[Opening INPUT MATERIAL section]

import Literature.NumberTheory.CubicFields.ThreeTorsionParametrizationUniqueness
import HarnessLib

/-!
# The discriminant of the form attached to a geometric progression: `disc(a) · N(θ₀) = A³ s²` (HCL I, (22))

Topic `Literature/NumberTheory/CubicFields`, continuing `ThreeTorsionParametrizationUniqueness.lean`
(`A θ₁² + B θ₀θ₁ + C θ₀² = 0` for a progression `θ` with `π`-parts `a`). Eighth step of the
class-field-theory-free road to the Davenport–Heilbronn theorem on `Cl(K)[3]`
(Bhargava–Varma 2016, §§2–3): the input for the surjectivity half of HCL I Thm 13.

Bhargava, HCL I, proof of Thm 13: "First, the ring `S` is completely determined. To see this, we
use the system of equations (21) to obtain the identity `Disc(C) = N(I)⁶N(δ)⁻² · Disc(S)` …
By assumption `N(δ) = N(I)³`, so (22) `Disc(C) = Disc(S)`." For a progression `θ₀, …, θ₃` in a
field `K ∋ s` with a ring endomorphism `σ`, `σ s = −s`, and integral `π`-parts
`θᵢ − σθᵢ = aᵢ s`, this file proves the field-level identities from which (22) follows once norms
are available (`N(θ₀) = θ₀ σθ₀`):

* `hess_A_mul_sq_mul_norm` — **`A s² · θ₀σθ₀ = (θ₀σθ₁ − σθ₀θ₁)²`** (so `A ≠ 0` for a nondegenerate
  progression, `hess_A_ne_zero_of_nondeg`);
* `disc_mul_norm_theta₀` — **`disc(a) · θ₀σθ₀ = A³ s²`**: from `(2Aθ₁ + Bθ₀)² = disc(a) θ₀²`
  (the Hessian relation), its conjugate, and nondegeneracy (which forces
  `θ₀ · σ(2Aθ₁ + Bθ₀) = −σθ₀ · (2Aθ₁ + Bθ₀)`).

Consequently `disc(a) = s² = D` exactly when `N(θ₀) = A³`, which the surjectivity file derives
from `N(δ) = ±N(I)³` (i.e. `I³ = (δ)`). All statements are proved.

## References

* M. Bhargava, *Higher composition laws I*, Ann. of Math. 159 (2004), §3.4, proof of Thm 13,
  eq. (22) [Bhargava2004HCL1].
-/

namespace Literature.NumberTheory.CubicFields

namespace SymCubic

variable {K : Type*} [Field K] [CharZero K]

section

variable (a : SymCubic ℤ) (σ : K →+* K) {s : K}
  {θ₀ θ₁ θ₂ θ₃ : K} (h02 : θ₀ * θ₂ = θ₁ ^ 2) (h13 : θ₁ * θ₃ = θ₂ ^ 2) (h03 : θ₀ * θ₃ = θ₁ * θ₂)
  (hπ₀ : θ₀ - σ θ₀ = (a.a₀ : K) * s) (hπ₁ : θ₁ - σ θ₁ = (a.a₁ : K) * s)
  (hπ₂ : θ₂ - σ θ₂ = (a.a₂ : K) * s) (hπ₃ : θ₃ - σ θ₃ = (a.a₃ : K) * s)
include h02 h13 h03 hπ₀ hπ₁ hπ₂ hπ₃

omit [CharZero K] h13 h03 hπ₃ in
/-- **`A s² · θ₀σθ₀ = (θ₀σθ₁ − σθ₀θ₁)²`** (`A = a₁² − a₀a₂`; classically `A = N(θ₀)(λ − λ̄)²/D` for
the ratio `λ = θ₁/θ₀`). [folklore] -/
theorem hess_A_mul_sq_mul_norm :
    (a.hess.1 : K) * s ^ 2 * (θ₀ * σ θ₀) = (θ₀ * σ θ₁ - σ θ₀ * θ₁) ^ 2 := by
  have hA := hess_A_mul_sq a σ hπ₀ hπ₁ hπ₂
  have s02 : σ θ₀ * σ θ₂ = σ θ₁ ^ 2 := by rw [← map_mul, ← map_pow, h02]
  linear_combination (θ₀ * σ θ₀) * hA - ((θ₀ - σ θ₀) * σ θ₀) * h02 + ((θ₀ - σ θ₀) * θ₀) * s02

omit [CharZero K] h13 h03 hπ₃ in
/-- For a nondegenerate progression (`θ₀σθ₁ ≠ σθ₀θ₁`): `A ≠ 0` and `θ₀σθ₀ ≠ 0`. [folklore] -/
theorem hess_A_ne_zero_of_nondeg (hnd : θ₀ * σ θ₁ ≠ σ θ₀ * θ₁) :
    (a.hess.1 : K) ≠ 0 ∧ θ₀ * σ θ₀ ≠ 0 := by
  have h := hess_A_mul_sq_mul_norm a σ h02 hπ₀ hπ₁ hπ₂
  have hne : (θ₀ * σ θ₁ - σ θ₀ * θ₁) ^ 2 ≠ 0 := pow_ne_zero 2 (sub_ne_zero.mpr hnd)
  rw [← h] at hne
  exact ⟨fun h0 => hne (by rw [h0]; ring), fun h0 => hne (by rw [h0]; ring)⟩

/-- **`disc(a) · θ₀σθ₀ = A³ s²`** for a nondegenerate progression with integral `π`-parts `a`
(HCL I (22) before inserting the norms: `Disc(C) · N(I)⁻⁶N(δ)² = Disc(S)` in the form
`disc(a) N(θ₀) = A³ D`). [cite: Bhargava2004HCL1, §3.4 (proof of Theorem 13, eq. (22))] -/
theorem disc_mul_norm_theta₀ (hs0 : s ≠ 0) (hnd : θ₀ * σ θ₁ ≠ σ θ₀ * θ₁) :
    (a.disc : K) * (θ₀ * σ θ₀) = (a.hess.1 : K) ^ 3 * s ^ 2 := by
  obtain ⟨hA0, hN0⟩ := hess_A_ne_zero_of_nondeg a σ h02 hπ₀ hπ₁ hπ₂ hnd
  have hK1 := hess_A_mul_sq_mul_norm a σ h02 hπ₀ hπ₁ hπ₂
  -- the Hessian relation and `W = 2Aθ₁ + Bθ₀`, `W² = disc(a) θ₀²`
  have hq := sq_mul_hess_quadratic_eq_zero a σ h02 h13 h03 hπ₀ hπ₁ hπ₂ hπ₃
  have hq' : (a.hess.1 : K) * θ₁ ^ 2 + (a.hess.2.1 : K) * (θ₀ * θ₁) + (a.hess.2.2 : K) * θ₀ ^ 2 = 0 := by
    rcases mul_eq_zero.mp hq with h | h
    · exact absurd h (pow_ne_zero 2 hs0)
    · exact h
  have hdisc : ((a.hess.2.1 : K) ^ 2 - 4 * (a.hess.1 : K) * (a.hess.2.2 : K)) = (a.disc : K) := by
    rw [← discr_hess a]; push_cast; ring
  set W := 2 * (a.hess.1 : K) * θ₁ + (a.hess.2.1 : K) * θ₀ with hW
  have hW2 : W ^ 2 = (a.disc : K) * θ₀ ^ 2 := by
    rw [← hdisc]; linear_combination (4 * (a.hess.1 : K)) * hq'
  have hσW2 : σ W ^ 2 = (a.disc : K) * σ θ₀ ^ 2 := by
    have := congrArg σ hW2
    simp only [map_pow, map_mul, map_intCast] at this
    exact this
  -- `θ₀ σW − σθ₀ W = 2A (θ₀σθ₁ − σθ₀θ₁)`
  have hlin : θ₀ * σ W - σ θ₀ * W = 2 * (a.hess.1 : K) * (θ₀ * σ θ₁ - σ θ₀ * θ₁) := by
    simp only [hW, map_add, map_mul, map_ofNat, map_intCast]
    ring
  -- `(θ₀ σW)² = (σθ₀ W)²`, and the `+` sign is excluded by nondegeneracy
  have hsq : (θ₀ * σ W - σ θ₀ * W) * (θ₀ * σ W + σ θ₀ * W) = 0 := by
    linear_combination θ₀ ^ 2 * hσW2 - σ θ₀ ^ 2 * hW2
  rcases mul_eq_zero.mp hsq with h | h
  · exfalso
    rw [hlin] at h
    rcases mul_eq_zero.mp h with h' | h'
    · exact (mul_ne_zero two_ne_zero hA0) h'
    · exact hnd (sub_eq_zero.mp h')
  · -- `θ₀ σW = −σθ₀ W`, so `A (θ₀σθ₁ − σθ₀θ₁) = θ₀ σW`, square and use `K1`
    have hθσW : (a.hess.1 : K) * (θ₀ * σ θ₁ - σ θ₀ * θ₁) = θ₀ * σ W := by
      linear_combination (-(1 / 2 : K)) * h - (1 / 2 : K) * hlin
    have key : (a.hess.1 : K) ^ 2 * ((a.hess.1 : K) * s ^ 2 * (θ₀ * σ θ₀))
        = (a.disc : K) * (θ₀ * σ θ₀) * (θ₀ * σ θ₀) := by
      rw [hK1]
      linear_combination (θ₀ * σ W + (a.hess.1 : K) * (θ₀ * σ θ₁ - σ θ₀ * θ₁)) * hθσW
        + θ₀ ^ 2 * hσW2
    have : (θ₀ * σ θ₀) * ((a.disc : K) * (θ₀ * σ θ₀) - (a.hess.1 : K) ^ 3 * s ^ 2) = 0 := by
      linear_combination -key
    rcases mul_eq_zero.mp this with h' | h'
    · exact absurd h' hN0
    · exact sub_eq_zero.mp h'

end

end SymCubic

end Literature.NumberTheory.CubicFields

[Closing INPUT MATERIAL section]

#### [TASK GOAL]
Scan the listing and report each line where the word "import" shows up.

#### [SOLUTION TO THIS EXERCISE]
import Literature.NumberTheory.CubicFields.ThreeTorsionParametrizationUniqueness
import HarnessLib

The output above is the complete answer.